PROBLEM:
Every line below between the one holding "namespace Literature.NumberTheory.Automorphic" and the one holding "(hA₁ : Tendsto", inclusive, should be copied exactly, and no other line.

Source records:

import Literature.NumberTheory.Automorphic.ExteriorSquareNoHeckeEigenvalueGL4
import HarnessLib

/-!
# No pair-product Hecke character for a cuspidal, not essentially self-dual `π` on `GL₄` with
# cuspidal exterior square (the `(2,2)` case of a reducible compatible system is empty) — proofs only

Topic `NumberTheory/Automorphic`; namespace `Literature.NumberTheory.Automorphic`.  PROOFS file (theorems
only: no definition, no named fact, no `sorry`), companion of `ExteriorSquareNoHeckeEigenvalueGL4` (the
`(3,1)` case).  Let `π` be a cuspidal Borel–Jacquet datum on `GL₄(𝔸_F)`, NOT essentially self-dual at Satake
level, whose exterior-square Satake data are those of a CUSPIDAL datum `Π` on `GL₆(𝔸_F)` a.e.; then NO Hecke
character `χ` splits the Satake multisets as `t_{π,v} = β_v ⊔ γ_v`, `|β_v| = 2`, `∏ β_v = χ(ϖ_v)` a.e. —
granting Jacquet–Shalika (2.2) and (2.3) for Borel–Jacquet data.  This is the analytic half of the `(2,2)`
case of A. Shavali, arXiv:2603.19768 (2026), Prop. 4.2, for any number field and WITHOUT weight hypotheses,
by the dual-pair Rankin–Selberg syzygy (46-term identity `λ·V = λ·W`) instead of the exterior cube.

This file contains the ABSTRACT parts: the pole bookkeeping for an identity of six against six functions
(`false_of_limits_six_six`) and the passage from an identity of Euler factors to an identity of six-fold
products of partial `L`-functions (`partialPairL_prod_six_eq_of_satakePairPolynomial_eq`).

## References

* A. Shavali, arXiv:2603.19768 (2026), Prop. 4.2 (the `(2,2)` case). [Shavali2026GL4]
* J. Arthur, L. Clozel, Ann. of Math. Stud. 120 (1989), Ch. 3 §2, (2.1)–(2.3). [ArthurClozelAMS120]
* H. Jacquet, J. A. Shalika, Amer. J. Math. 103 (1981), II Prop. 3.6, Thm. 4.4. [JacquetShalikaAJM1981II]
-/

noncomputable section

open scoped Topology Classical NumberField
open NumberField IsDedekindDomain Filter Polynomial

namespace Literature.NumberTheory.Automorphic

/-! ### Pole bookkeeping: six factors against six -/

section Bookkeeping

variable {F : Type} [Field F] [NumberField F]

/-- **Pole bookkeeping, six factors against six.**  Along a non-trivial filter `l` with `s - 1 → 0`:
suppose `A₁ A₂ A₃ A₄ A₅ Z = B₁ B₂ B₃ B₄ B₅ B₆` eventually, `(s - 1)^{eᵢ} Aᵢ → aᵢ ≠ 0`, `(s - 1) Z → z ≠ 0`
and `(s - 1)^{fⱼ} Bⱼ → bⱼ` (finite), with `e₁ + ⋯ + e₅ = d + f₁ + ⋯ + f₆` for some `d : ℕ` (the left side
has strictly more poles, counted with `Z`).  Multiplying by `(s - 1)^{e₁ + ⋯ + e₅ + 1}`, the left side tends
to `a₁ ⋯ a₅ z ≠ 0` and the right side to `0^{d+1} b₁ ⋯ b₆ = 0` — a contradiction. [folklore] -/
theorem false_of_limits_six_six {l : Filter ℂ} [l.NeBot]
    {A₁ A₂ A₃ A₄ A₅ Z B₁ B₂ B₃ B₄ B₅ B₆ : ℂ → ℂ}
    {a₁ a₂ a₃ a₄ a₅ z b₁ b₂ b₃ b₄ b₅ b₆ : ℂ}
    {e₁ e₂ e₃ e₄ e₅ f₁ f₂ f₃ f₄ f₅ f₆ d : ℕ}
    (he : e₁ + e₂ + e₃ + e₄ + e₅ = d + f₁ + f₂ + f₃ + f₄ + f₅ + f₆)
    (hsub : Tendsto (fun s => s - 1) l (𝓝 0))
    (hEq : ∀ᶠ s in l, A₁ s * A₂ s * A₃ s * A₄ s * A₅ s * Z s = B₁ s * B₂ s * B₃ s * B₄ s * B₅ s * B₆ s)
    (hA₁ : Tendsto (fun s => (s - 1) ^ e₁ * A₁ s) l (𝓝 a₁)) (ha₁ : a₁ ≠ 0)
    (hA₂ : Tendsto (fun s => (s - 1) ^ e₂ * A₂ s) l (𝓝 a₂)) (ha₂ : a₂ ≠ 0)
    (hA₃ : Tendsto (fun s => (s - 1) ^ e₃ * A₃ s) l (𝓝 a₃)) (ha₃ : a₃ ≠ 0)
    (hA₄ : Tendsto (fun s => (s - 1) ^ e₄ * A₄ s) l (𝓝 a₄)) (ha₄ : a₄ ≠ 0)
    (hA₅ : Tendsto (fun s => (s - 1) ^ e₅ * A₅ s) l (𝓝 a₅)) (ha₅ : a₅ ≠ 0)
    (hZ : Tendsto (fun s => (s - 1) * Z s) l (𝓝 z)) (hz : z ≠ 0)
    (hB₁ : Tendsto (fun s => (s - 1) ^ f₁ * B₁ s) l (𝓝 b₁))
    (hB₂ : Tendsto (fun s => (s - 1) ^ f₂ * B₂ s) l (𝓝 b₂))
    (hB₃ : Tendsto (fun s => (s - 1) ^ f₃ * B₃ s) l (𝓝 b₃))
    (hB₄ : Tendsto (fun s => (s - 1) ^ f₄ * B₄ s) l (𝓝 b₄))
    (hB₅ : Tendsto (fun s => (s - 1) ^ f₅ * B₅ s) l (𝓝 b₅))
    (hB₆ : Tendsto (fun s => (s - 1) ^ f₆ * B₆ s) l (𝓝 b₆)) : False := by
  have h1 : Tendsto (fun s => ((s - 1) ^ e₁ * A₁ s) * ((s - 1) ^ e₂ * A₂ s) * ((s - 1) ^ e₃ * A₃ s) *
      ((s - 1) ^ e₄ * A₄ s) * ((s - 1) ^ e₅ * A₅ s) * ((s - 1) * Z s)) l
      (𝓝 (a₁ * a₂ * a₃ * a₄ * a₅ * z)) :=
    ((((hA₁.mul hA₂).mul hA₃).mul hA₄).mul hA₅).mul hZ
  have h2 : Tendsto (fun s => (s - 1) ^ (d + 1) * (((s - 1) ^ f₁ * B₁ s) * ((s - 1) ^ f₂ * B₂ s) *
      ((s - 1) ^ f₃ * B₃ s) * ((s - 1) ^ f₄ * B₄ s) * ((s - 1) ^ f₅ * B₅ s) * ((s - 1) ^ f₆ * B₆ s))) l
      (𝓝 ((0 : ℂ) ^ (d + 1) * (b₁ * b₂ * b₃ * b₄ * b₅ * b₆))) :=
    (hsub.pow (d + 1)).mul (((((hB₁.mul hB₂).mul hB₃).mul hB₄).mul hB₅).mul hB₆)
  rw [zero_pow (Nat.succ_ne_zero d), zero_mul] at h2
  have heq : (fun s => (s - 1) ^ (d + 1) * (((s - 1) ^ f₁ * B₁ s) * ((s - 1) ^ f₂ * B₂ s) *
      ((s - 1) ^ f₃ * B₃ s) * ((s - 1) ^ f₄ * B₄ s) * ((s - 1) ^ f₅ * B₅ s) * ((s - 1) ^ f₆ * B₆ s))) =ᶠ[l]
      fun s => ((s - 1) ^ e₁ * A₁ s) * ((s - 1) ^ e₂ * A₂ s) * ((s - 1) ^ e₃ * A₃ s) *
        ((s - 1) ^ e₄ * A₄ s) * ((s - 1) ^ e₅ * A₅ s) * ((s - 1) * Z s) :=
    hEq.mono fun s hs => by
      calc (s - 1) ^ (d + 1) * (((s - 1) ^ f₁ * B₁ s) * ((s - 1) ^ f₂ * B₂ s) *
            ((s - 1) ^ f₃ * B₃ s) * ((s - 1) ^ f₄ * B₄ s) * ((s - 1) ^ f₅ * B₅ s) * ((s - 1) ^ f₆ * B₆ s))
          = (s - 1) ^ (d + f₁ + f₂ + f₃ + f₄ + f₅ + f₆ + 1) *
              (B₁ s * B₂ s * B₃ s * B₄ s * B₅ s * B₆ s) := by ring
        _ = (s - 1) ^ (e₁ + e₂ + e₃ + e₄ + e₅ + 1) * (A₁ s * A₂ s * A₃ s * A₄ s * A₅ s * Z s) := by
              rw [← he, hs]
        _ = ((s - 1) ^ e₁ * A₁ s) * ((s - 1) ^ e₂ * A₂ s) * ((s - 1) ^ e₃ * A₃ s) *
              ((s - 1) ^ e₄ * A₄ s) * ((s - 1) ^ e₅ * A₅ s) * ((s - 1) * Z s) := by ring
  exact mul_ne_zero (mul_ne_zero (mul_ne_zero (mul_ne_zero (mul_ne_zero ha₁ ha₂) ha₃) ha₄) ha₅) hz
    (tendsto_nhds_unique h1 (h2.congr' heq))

EXPECTED ANSWER:
namespace Literature.NumberTheory.Automorphic

/-! ### Pole bookkeeping: six factors against six -/

section Bookkeeping

variable {F : Type} [Field F] [NumberField F]

/-- **Pole bookkeeping, six factors against six.**  Along a non-trivial filter `l` with `s - 1 → 0`:
suppose `A₁ A₂ A₃ A₄ A₅ Z = B₁ B₂ B₃ B₄ B₅ B₆` eventually, `(s - 1)^{eᵢ} Aᵢ → aᵢ ≠ 0`, `(s - 1) Z → z ≠ 0`
and `(s - 1)^{fⱼ} Bⱼ → bⱼ` (finite), with `e₁ + ⋯ + e₅ = d + f₁ + ⋯ + f₆` for some `d : ℕ` (the left side
has strictly more poles, counted with `Z`).  Multiplying by `(s - 1)^{e₁ + ⋯ + e₅ + 1}`, the left side tends
to `a₁ ⋯ a₅ z ≠ 0` and the right side to `0^{d+1} b₁ ⋯ b₆ = 0` — a contradiction. [folklore] -/
theorem false_of_limits_six_six {l : Filter ℂ} [l.NeBot]
    {A₁ A₂ A₃ A₄ A₅ Z B₁ B₂ B₃ B₄ B₅ B₆ : ℂ → ℂ}
    {a₁ a₂ a₃ a₄ a₅ z b₁ b₂ b₃ b₄ b₅ b₆ : ℂ}
    {e₁ e₂ e₃ e₄ e₅ f₁ f₂ f₃ f₄ f₅ f₆ d : ℕ}
    (he : e₁ + e₂ + e₃ + e₄ + e₅ = d + f₁ + f₂ + f₃ + f₄ + f₅ + f₆)
    (hsub : Tendsto (fun s => s - 1) l (𝓝 0))
    (hEq : ∀ᶠ s in l, A₁ s * A₂ s * A₃ s * A₄ s * A₅ s * Z s = B₁ s * B₂ s * B₃ s * B₄ s * B₅ s * B₆ s)
    (hA₁ : Tendsto (fun s => (s - 1) ^ e₁ * A₁ s) l (𝓝 a₁)) (ha₁ : a₁ ≠ 0)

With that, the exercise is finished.